:: RECORDS SUPPLIED ::

import Mathlib
import HarnessLib
import Literature.Analysis.FluidPDE.SpaceTimeParametricIntegral
import Literature.Analysis.FunctionSpaces.SmoothParametricIntegral
import Summits.NavierStokesRegularity.NavierStokesRegularity.Theorems.PoloidalWindowDoorPoloidalWindowRigidityWindow
import Summits.NavierStokesRegularity.NavierStokesRegularity.Theorems.AxisTwistDoorAveragedConeLiouvilleCylFrame

/-!
# Route `AxisTwistDoor`, crux `AveragedConeLiouville` (stmt-NavierStokesRegularity-26889) — stub `stub_circleToolkit`
# of the skeleton of record `lrt_shell` (registered signature `CircleToolkit`, VERBATIM from
# `Theorems/AxisTwistDoorAveragedConeLiouvilleDefs.lean`)

The CIRCLE TOOLKIT: everything elementary about the circle functionals of the line that is not the swirl identity.
For a profile `v` of the route's energy class (`InClass C v π H`: Type-I time rate, continuity, unit-viscosity
Oseen–Duhamel identity, divergence-free slices, suitable weak with a weak gradient and `𝐈 < ∞`) the axis circulation
`Γ(r,z,s) = ∮_{S(r,z)} v(s)·e_θ dl = ∫₀^{2π} ⟪v(s)(r cos θ, r sin θ, z), e_θ⟫ r dθ` (`circ`) satisfies:

* (a) `Γ` is `C²` (indeed `C^∞`) in `(r, z, s)` on `s < 0` — the class is jointly smooth on the open lower slab
  (KNSS 2009 Prop. 4.1 via the tree's `isTypeIAncientMild_of_class`), and a parametric integral over a compact
  interval of a smooth integrand is smooth (tree: `contDiffOn_parametric_intervalIntegral_prod`);
* (b) `Γ(0, z, s) = 0`;
* (c) `∂_zΓ = −∮ ω_r dl` (`radVortCirc`): differentiate under the integral sign
  (`hasFDerivAt_parametric_intervalIntegral`) and use the pointwise identity
  `ω_r r = ∂_θ v₃ − r ⟪Dv e₃, e_θ⟫` along the circle (`inner_curl_eR_mul`), the `θ`-derivative integrating to
  zero over the period (frame calculus in `…AveragedConeLiouvilleCylFrame.lean`);
* (d) under the sign `ω₃ ≥ 0` (`SignE3`) and a bound `|v(s)| ≤ B` on the circle `S(r,z)`: LRT's circle term
  `∮(v_r ω₃ − ω_r v₃) dl` (`circleTerm`, Lei–Ren–Tian arXiv:2501.08976 eq. Gamma-30) obeys the ONE-SIDED SHELL
  INEQUALITY `|∮(v_r ω₃ − ω_r v₃) dl| ≤ B(∮ω₃ dl + ∮|ω_h| dl)` (pointwise `|v_r| , |v₃| ≤ B`, `ω₃ ≥ 0`,
  `|ω_r| ≤ |ω_h|`), and `|Γ| ≤ 2π r B` — the two ingredients of eq. Gamma-34 on the regular shell and of the free
  flux upper bound of the line.

Seat ns-atd-p1 (LEAD of route AxisTwistDoor, KEY-NS #104/#111). WHAT THIS IS NOT: not a statement about Navier–Stokes
regularity — calculus for a STAGED door route on the leaf `HalfSpaceWindowDoor.Target`; the crux
`AveragedConeLiouville`, the leaf and NS regularity remain OPEN. Lands `--supports` the crux item.
-/

noncomputable section

-- the summit and its single sub-problem share the name (CONVENTIONS §1), as in every Theorems file
set_option linter.dupNamespace false

namespace Summit.NavierStokesRegularity.NavierStokesRegularity.Theorems.AxisTwistDoorAveragedConeLiouvilleCircleToolkit

open scoped BigOperators Topology InnerProductSpace ContDiff
open Filter Set Function MeasureTheory Metric intervalIntegral
open Literature.Analysis
open Literature.Analysis.FluidPDE hiding eR
open Summit.NavierStokesRegularity.NavierStokesRegularity.Theorems.AxisTwistDoorAveragedConeLiouvilleDefs
open Summit.NavierStokesRegularity.NavierStokesRegularity.Theorems.AxisTwistDoorAveragedConeLiouvilleCylFrame
open Summit.NavierStokesRegularity.NavierStokesRegularity.Theorems.AveragedConeLiouville.CircleStokes
  (inner_e3 cylPt_two_pi continuous_eR continuous_eT hasDerivAt_cylPt_theta)
open Summit.NavierStokesRegularity.NavierStokesRegularity.Theorems.PoloidalWindowDoorPoloidalWindowRigidityWindow
  (isTypeIAncientMild_of_class)

/-! ### Regularity of class profiles -/

variable {C : ℝ} {v : ℝ → EuclideanSpace ℝ (Fin 3) → EuclideanSpace ℝ (Fin 3)}
  {π : ℝ → EuclideanSpace ℝ (Fin 3) → ℝ}
  {H : ℝ → EuclideanSpace ℝ (Fin 3) → EuclideanSpace ℝ (Fin 3) →L[ℝ] EuclideanSpace ℝ (Fin 3)}

/-- A class profile is jointly smooth on the open lower slab. -/
theorem smooth_of_class (h : InClass C v π H) : ContDiffOn ℝ ∞ (uncurry v) (Iio (0 : ℝ) ×ˢ univ) :=
  (isTypeIAncientMild_of_class h.decay h.cont h.mild h.divFree).contDiffOn

/-- The slices `v s`, `s < 0`, of a class profile are smooth. -/
theorem contDiff_slice (h : InClass C v π H) {s : ℝ} (hs : s < 0) : ContDiff ℝ ∞ (v s) :=
  IsSmoothSpaceTimeOn.contDiff_slice (isTypeIAncientMild_of_class h.decay h.cont h.mild h.divFree).contDiffOn hs

/-- The vorticity slice `curl (v s)` of a class profile is continuous. -/
theorem continuous_curl_slice (h : InClass C v π H) {s : ℝ} (hs : s < 0) : Continuous (curl (v s)) := by
  have h1 : ContDiff ℝ 1 (v s) := (contDiff_slice h hs).of_le (by exact_mod_cast le_top)
  have hD : Continuous (fderiv ℝ (v s)) := h1.continuous_fderiv one_ne_zero
  have e : curl (v s) = fun x => curlCLM (fderiv ℝ (v s) x) := by
    funext x; exact curl_eq_curlCLM (v s) x
  rw [e]
  exact curlCLM.continuous.comp hD

/-! ### (a) joint smoothness of `Γ` -/

/-- The integrand of `Γ` as a function of `(θ, (s, (r, z)))` is smooth within `univ × ((−∞,0) × univ)`. -/
theorem contDiffOn_integrand (h : InClass C v π H) :
    ContDiffOn ℝ ∞ (fun w : ℝ × (ℝ × (ℝ × ℝ)) => ⟪v w.2.1 (cylPt w.2.2.1 w.1 w.2.2.2), eT w.1⟫_ℝ * w.2.2.1)
      (univ ×ˢ (Iio (0 : ℝ) ×ˢ univ)) := by
  have hg : ContDiff ℝ ∞ fun w : ℝ × (ℝ × (ℝ × ℝ)) => ((w.2.1, cylPt w.2.2.1 w.1 w.2.2.2) :
      ℝ × EuclideanSpace ℝ (Fin 3)) :=
    (contDiff_fst.comp contDiff_snd).prodMk
      (contDiff_cylPt_comp (contDiff_fst.comp (contDiff_snd.comp contDiff_snd)) contDiff_fst
        (contDiff_snd.comp (contDiff_snd.comp contDiff_snd)))
  have hmaps : MapsTo (fun w : ℝ × (ℝ × (ℝ × ℝ)) => ((w.2.1, cylPt w.2.2.1 w.1 w.2.2.2) :
      ℝ × EuclideanSpace ℝ (Fin 3))) (univ ×ˢ (Iio (0 : ℝ) ×ˢ univ)) (Iio (0 : ℝ) ×ˢ univ) := by
    intro w hw
    simp only [mem_prod, mem_univ, mem_Iio, true_and, and_true] at hw ⊢
    exact hw
  have hv : ContDiffOn ℝ ∞ (fun w : ℝ × (ℝ × (ℝ × ℝ)) => v w.2.1 (cylPt w.2.2.1 w.1 w.2.2.2))
      (univ ×ˢ (Iio (0 : ℝ) ×ˢ univ)) :=
    (smooth_of_class h).comp hg.contDiffOn hmaps
  exact (hv.inner ℝ (contDiff_eT_comp contDiff_fst).contDiffOn).mul
    (contDiff_fst.comp (contDiff_snd.comp contDiff_snd)).contDiffOn

/-- `Γ` is `C^∞`, hence `C²`, in `(r, z, s)` on `s < 0`. -/
theorem contDiffOn_circ (h : InClass C v π H) :
    ContDiffOn ℝ 2 (fun q : ℝ × ℝ × ℝ => circ v q.1 q.2.1 q.2.2) {q | q.2.2 < 0} := by
  have hI : ContDiffOn ℝ ∞ (fun p : ℝ × (ℝ × ℝ) => ∫ θ in (0 : ℝ)..(2 * Real.pi),
      (fun w : ℝ × (ℝ × (ℝ × ℝ)) => ⟪v w.2.1 (cylPt w.2.2.1 w.1 w.2.2.2), eT w.1⟫_ℝ * w.2.2.1) (θ, p))
      (Iio (0 : ℝ) ×ˢ (univ : Set (ℝ × ℝ))) :=
    contDiffOn_parametric_intervalIntegral_prod (convex_Iio 0)
      (by rw [interior_Iio]; exact ⟨-1, by norm_num⟩) (contDiffOn_integrand h) _ _
  -- reshuffle the parameters `(r, z, s) ↦ (s, (r, z))`
  have hσ : ContDiff ℝ ∞ fun q : ℝ × ℝ × ℝ => ((q.2.2, (q.1, q.2.1)) : ℝ × (ℝ × ℝ)) :=
    (contDiff_snd.comp contDiff_snd).prodMk (contDiff_fst.prodMk (contDiff_fst.comp contDiff_snd))
  have hmaps : MapsTo (fun q : ℝ × ℝ × ℝ => ((q.2.2, (q.1, q.2.1)) : ℝ × (ℝ × ℝ))) {q | q.2.2 < 0}
      (Iio (0 : ℝ) ×ˢ (univ : Set (ℝ × ℝ))) := by
    intro q hq
    exact mem_prod.2 ⟨hq, mem_univ _⟩
  have h2 : ((2 : ℕ) : WithTop ℕ∞) ≤ ∞ := WithTop.coe_le_coe.2 le_top
  have hc := (hI.comp hσ.contDiffOn hmaps).of_le h2
  refine hc.congr fun q _ => ?_
  rfl

/-! ### (b) the axis -/

/-- `Γ(0, z, s) = 0`. -/
theorem circ_zero (v : ℝ → EuclideanSpace ℝ (Fin 3) → EuclideanSpace ℝ (Fin 3)) (z s : ℝ) :
    circ v 0 z s = 0 := by
  simp [circ]

/-! ### (c) the `z`-derivative of `Γ` -/

/-- **`∂_z Γ = −∮ ω_r dl`** for a smooth slice: the `z`-derivative of the circulation. -/
theorem hasDerivAt_circ_z (h : InClass C v π H) {s : ℝ} (hs : s < 0) (r z : ℝ) :
    HasDerivAt (fun z' => circ v r z' s) (-radVortCirc v r z s) z := by
  have hu : ContDiff ℝ ∞ (v s) := contDiff_slice h hs
  have hu1 : ContDiff ℝ 1 (v s) := hu.of_le (by exact_mod_cast le_top)
  have hd : Differentiable ℝ (v s) := hu1.differentiable one_ne_zero
  -- the smooth integrand `Hz (θ, z') = ⟪v s (cylPt r θ z'), e_θ⟫ r` on `ℝ × ℝ`
  set Hz : ℝ × ℝ → ℝ := fun w => ⟪v s (cylPt r w.1 w.2), eT w.1⟫_ℝ * r with hHz
  have hH : ContDiff ℝ ∞ Hz :=
    ((hu.comp (contDiff_cylPt_comp contDiff_const contDiff_fst contDiff_snd)).inner ℝ
      (contDiff_eT_comp contDiff_fst)).mul contDiff_const
  have hinf : (∞ : WithTop ℕ∞) ≠ 0 := by simp
  -- one derivative under the integral sign
  have hF := Literature.Analysis.FunctionSpaces.hasFDerivAt_parametric_intervalIntegral hH hinf 0 (2 * Real.pi) z
  have hF' := hF.hasDerivAt
  have hcirc : (fun z' => circ v r z' s) = fun p : ℝ => ∫ σ in (0 : ℝ)..(2 * Real.pi), Hz (σ, p) := by
    funext z'; rfl
  rw [hcirc]
  -- identify the derivative
  have hpt : ∀ θ : ℝ, fderiv ℝ Hz (θ, z) ((0 : ℝ), (1 : ℝ)) =
      ⟪fderiv ℝ (v s) (cylPt r θ z) e3, eT θ⟫_ℝ * r := by
    intro θ
    have h1 : HasDerivAt (fun q : ℝ => Hz (θ, q)) (fderiv ℝ Hz (θ, z) ((0 : ℝ), (1 : ℝ))) z := by
      have h := (Literature.Analysis.FunctionSpaces.hasFDerivAt_comp_prodMk hH hinf θ z).hasDerivAt
      simpa using h
    have h2 : HasDerivAt (fun q : ℝ => Hz (θ, q)) (⟪fderiv ℝ (v s) (cylPt r θ z) e3, eT θ⟫_ℝ * r) z := by
      have h := ((hasDerivAt_slice_comp_cylPt_z hd r θ z).inner ℝ (hasDerivAt_const z (eT θ))).mul_const r
      simpa [hHz] using h
    exact h1.unique h2
  have hcontD : Continuous fun θ : ℝ => (fderiv ℝ Hz (θ, z)).comp (ContinuousLinearMap.inr ℝ ℝ ℝ) :=
    ((ContinuousLinearMap.compL ℝ ℝ (ℝ × ℝ) ℝ).flip (ContinuousLinearMap.inr ℝ ℝ ℝ)).continuous.comp
      ((hH.continuous_fderiv hinf).comp (continuous_id.prodMk continuous_const))
  have hval : (∫ σ in (0 : ℝ)..(2 * Real.pi), (fderiv ℝ Hz (σ, z)).comp (ContinuousLinearMap.inr ℝ ℝ ℝ)) 1
      = -radVortCirc v r z s := by
    rw [ContinuousLinearMap.intervalIntegral_apply (hcontD.intervalIntegrable _ _)]
    have e1 : (fun σ : ℝ => ((fderiv ℝ Hz (σ, z)).comp (ContinuousLinearMap.inr ℝ ℝ ℝ)) (1 : ℝ)) =
        fun σ => fderiv ℝ (v s) (cylPt r σ z) (r • eT σ) 2 - ⟪curl (v s) (cylPt r σ z), eR σ⟫_ℝ * r := by
      funext σ
      rw [ContinuousLinearMap.comp_apply, ContinuousLinearMap.inr_apply, hpt σ, inner_curl_eR_mul]
      ring
    rw [e1]
    have hc1 : Continuous fun σ : ℝ => fderiv ℝ (v s) (cylPt r σ z) (r • eT σ) 2 := by
      have hD : Continuous (fderiv ℝ (v s)) := hu1.continuous_fderiv one_ne_zero
      have h1 : Continuous fun σ => fderiv ℝ (v s) (cylPt r σ z) (r • eT σ) :=
        (hD.comp (continuous_cylPt_θ r z)).clm_apply (continuous_eT.const_smul r)
      exact (EuclideanSpace.proj (2 : Fin 3) : EuclideanSpace ℝ (Fin 3) →L[ℝ] ℝ).continuous.comp h1
    have hc2 : Continuous fun σ : ℝ => ⟪curl (v s) (cylPt r σ z), eR σ⟫_ℝ * r :=
      (((continuous_curl_slice h hs).comp (continuous_cylPt_θ r z)).inner continuous_eR).mul
        continuous_const
    rw [intervalIntegral.integral_sub (hc1.intervalIntegrable _ _) (hc2.intervalIntegrable _ _),
      integral_fderiv_tangent_apply_two hu1 r z, zero_sub]
    rfl
  rw [hval] at hF'
  exact hF'

/-! ### (d) the shell inequalities -/

/-- **The one-sided shell inequality** `|∮(v_r ω₃ − ω_r v₃) dl| ≤ B(∮ω₃ dl + ∮|ω_h| dl)` when `|v(s)| ≤ B` on the
circle and `ω₃ ≥ 0`. -/
theorem abs_circleTerm_le (h : InClass C v π H) (hsign : SignE3 v) {s r z B : ℝ} (hs : s < 0) (hr : 0 < r)
    (hB : ∀ θ : ℝ, ‖v s (cylPt r θ z)‖ ≤ B) :
    |circleTerm v r z s| ≤ B * (vortCirc v r z s + tiltCirc v r z s) := by
  have hvc : Continuous fun θ => v s (cylPt r θ z) :=
    (contDiff_slice h hs).continuous.comp (continuous_cylPt_θ r z)
  have hωc : Continuous fun θ => curl (v s) (cylPt r θ z) :=
    (continuous_curl_slice h hs).comp (continuous_cylPt_θ r z)
  have hf : Continuous fun θ => (⟪v s (cylPt r θ z), eR θ⟫_ℝ * ⟪curl (v s) (cylPt r θ z), e3⟫_ℝ
      - ⟪curl (v s) (cylPt r θ z), eR θ⟫_ℝ * ⟪v s (cylPt r θ z), e3⟫_ℝ) * r :=
    (((hvc.inner continuous_eR).mul (hωc.inner continuous_const)).sub
      ((hωc.inner continuous_eR).mul (hvc.inner continuous_const))).mul continuous_const
  have hg1 : Continuous fun θ => ⟪curl (v s) (cylPt r θ z), e3⟫_ℝ * r :=
    (hωc.inner continuous_const).mul continuous_const
  have hg2 : Continuous fun θ => ‖curl (v s) (cylPt r θ z) - ⟪curl (v s) (cylPt r θ z), e3⟫_ℝ • e3‖ * r :=
    ((continuous_horizontal.comp hωc).norm).mul continuous_const
  exact abs_integral_le_const_mul_add hf hg1 hg2 fun θ =>
    abs_circleTerm_integrand_le (v s (cylPt r θ z)) (curl (v s) (cylPt r θ z)) hr.le (hB θ)
      (hsign s hs (cylPt r θ z))

/-- **The free flux bound** `|Γ(r,z,s)| ≤ 2π r B` when `|v(s)| ≤ B` on the circle `S(r,z)`. -/
theorem abs_circ_le {v : ℝ → EuclideanSpace ℝ (Fin 3) → EuclideanSpace ℝ (Fin 3)} {s r z B : ℝ} (hr : 0 < r)
    (hB : ∀ θ : ℝ, ‖v s (cylPt r θ z)‖ ≤ B) :
    |circ v r z s| ≤ 2 * Real.pi * r * B := by
  have h2π : (0 : ℝ) ≤ 2 * Real.pi := by positivity
  unfold circ
  have hbound : ∀ θ ∈ Set.uIoc (0 : ℝ) (2 * Real.pi), ‖⟪v s (cylPt r θ z), eT θ⟫_ℝ * r‖ ≤ B * r := by
    intro θ _
    rw [Real.norm_eq_abs, abs_mul, abs_of_pos hr]
    exact mul_le_mul_of_nonneg_right ((abs_inner_eT_le _ θ).trans (hB θ)) hr.le
  have h := intervalIntegral.norm_integral_le_of_norm_le_const hbound
  rw [Real.norm_eq_abs, sub_zero, abs_of_nonneg h2π] at h
  calc |∫ θ in (0 : ℝ)..(2 * Real.pi), ⟪v s (cylPt r θ z), eT θ⟫_ℝ * r| ≤ B * r * (2 * Real.pi) := h
    _ = 2 * Real.pi * r * B := by ring

/-! ### The stub -/

/-- **Stub `stub_circleToolkit` of the skeleton of record `lrt_shell` (crux `AveragedConeLiouville`,
stmt-NavierStokesRegularity-26889), registered signature `CircleToolkit` VERBATIM**: for a profile of the route's energy
class, the axis circulation `Γ = ∮ v·e_θ dl` is `C²` in `(r,z,s)` on `s < 0`, vanishes on the axis, has
`∂_zΓ = −∮ω_r dl`, and — under the sign `ω₃ ≥ 0` and a bound `|v(s)| ≤ B` on the circle — LRT's circle term obeys
`|∮(v_r ω₃ − ω_r v₃) dl| ≤ B(∮ω₃ dl + ∮|ω_h| dl)` and `|Γ| ≤ 2πrB`. -/
theorem stub_circleToolkit : CircleToolkit := by
  intro C v π H hcl
  refine ⟨contDiffOn_circ hcl, fun s _ z => circ_zero v z s, fun s hs r _ z => hasDerivAt_circ_z hcl hs r z,
    fun hsign s r z B hs hr hB => ⟨abs_circleTerm_le hcl hsign hs hr hB, abs_circ_le hr hB⟩⟩

end Summit.NavierStokesRegularity.NavierStokesRegularity.Theorems.AxisTwistDoorAveragedConeLiouvilleCircleToolkit

end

:::

WORK INSTRUCTION>
Lines holding "hcirc": copy each one from the records above.

COMPLETED TASK>
  have hcirc : (fun z' => circ v r z' s) = fun p : ℝ => ∫ σ in (0 : ℝ)..(2 * Real.pi), Hz (σ, p) := by
  rw [hcirc]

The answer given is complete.